IoT y comunicaciones pasivas

(Més avall trobareu la versió en català d’aquest contingut.)

El crecimiento del Internet de las Cosas (IoT, de la forma inglesa Internet of Things) ha comportado una revolución en la cantidad y diversidad de dispositivos capaces de transmitir datos o conectarse a internet.

Internet of Things - IOT comunicaciones pasivas UOC

Una de las características principales de los dispositivos IoT se fundamenta en el compromiso entre tres factores:

Consumo de energía
Distancia de comunicación
Ancho de banda (directamente relacionado con la cantidad de información que se puede transmitir por unidad de tiempo).

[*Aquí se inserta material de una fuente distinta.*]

import Literature.NumberTheory.BeurlingPrimes.BDRMultisetStieltjes
import Literature.NumberTheory.BeurlingPrimes.BVRiemannCount
import Literature.NumberTheory.BeurlingPrimes.ComplexPowerDensity
import Literature.NumberTheory.BeurlingPrimes.RiemannPrimeCountPsi
import HarnessLib

/-!
# BDR Theorem 3.2, the prime side: `Π_𝒫 = G + O(log x)` and `ψ_𝒫(x) = x + Σ_ω x^ω/ω − Σ_ρ x^ρ/ρ + O(x^δ)`

Topic `Literature/NumberTheory/BeurlingPrimes`, grouping namespace `BDRMultiset`. Everything in this file is PROVED.

Broucke–Debruyne–Révész (2023), proof of Theorem 3.2: from a Beurling system `𝒫` with `|π_𝒫 − F| ≤ 2` (Theorem 1.2
applied to the template `F` of Lemma 3.1) they derive `Π_𝒫(x) = G(x) + O(log log x)` with
`G(x) = Σ_k F(x^{1/k})/k`, and then, "Since `ψ_𝒫(x) := ∫_1^x log u dΠ_𝒫(u)`" and
"`∫_1^x log u dLi(u^z) = (x^z − 1)/z − log x`", the first assertion
`ψ_𝒫(x) = x + Σ_{ω∈𝒮} x^ω/ω − Σ_{ρ∈ℛ} x^ρ/ρ + M x^δ/δ + O(log x log log x)`, "which in particular demonstrates
the first assertion" `… + O(x^δ)`. Here (with the real-part template of `BDRMultisetTemplate.lean`, the tree's carriers
`primeCount = π_𝒫`, `riemannPrimeCount = Π_𝒫`, `chebyshevPsi = ψ_𝒫`, and the hypothesis `|π_𝒫(y) − F(y)| ≤ A'`):

* `sum_map_eq_ofReal_of_symm` — for a symmetric multiset, `Σ_{ω∈𝒮} φ(ω)` is real when `φ(ω̄) = \overline{φ(ω)}`;
* `abs_riemannPrimeCount_sub_tmplG_le` — **`|Π_𝒫(x) − G(x)| ≤ A′ log x/log λ₀ + 2Kλ₀ log λ₀`** for all `x ≥ 1` (the
  printed `O(log log x)` is not needed downstream; the proof is the tree's `abs_riemannPrimeCount_sub_Li_le` with `li`
  replaced by `F`, using `F(y) ≤ K(y − 1) ≤ K y log y`);
* `tmplG_mul_log_sub_integral` — the Abel identity `G(x) log x − ∫_1^x G(u) du/u = ∫_1^x NG(log u) du/u`, and
  `integral_NG_log_div` — its evaluation `(x − 1 − log x) + Σ_𝒮 Re((x^ω−1)/ω − log x) − Σ_ℛ Re(…) + M((x^δ−1)/δ − log x)`;
* `chebyshevPsi_clause` — **the `ψ`-clause of Theorem 3.2**: there is `C` with
  `‖ψ_𝒫(x) − (x + Σ_{ω∈𝒮} x^ω/ω − Σ_{ρ∈ℛ} x^ρ/ρ)‖ ≤ C x^δ` for `x ≥ 1` (symmetric `𝒮, ℛ`, `0 < Re ω, Re ρ`, `0 < δ`).

## References
* [BrouckeDebruyneRevesz2023] F. Broucke, G. Debruyne, Sz. Gy. Révész, *Some examples of well-behaved Beurling
  number systems*, arXiv:2309.01567, proof of Theorem 3.2 (from "Theorem 1.2 thus provides" to "demonstrates the
  first assertion") (read).
-/

noncomputable section

open Filter Topology Complex Set MeasureTheory intervalIntegral
open scoped ComplexConjugate

namespace Literature.NumberTheory.BeurlingPrimes

open Literature.Barriers.RiemannHypothesis

/-! ### Symmetric multisets -/

/-- For a symmetric multiset `X` (`X.map conj = X`) and `φ` with `φ(z̄) = \overline{φ(z)}`, the sum `Σ_{z∈X} φ(z)` is
real: `Σ φ(z) = ↑(Σ Re φ(z))`. [cite: BrouckeDebruyneRevesz2023, §3 (symmetric multisets)] -/
theorem sum_map_eq_ofReal_of_symm {X : Multiset ℂ} (hX : X.map conj = X) {φ : ℂ → ℂ}
    (hφ : ∀ z, φ (conj z) = conj (φ z)) : (X.map φ).sum = (((X.map fun z ↦ (φ z).re).sum : ℝ) : ℂ) := by
  set s : ℂ := (X.map φ).sum with hs
  have hconj : conj s = s := by
    rw [hs, ← Complex.conjAe_coe, map_multiset_sum, Multiset.map_map]
    have h1 : (fun z ↦ Complex.conjAe (φ z)) = φ ∘ conj := by
      funext z; simp [hφ]
    rw [show (⇑Complex.conjAe ∘ φ) = fun z ↦ Complex.conjAe (φ z) from rfl, h1, ← Multiset.map_map, hX]
  have hre : s.re = (X.map fun z ↦ (φ z).re).sum := by
    change Complex.reAddGroupHom s = _
    rw [hs, map_multiset_sum, Multiset.map_map]
    rfl
  rw [← hre]
  exact (Complex.conj_eq_iff_re.1 hconj).symm

namespace BDRMultiset

variable {R S : Multiset ℂ} {δ : ℝ} {M : ℕ} {P : BeurlingPrimes} {A' : ℝ}

/-! ### `Π_𝒫 − G = O(log x)` -/

/-- `F(y) ≤ K (y − 1)` with the constant `K` of `tmplF_le_mul_Li` (`Li(y) ≤ y − 1`). [folklore] -/
theorem tmplF_le_mul_sub_one (hS : ∀ ω ∈ S, ω.re ≤ 1) (hR : ∀ ρ ∈ R, ρ.re ≤ 1) (hδ : 0 ≤ δ) (hδ1 : δ ≤ 1)
    (hpos : ∀ L : ℝ, 0 < L → 0 ≤ NF R S δ M L) {y : ℝ} (hy : 1 ≤ y) :
    tmplF R S δ M y ≤ 2 * ((sizeBound R S M * normBound R S * Real.exp (normBound R S) +
      (1 + (3 + 2 * Hc R S) * (1 + Multiset.card S + Multiset.card R) + M)) +
      (1 + (3 + 2 * Hc R S) * (1 + Multiset.card S + Multiset.card R) + M)) * (y - 1) := by
  have hB := sizeBound_nonneg (R := R) (S := S) (M := M)
  have hQ := normBound_nonneg (R := R) (S := S)
  have hH := one_le_Hc R S
  refine (tmplF_le_mul_Li hS hR hδ hδ1 hpos hy).trans ?_
  exact mul_le_mul_of_nonneg_left (Li_le_sub_one hy) (by positivity)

Pensemos, por ejemplo, en un sensor que en lugar de transmitir una medida cada hora, lo hace en cada segundo. Si se quiere ampliar la cantidad de bits a transmitir, generalmente se deberá reducir la distancia de comunicación, o si esto no es posible, ampliar la cantidad de energía que consume el dispositivo.

De hecho, una de las problemáticas principales de los dispositivos IoT es la provisión de energía, ya que habitualmente se realiza mediante baterías. A un mayor consumo de energía, la vida de las baterías se acorta, necesitando cambiarlas con mayor frecuencia. Esta problemática se agrava si el volumen de dispositivos es muy grande. Así, el cambio de baterías se convertiría en un gran coste, además de una posible fuente de errores.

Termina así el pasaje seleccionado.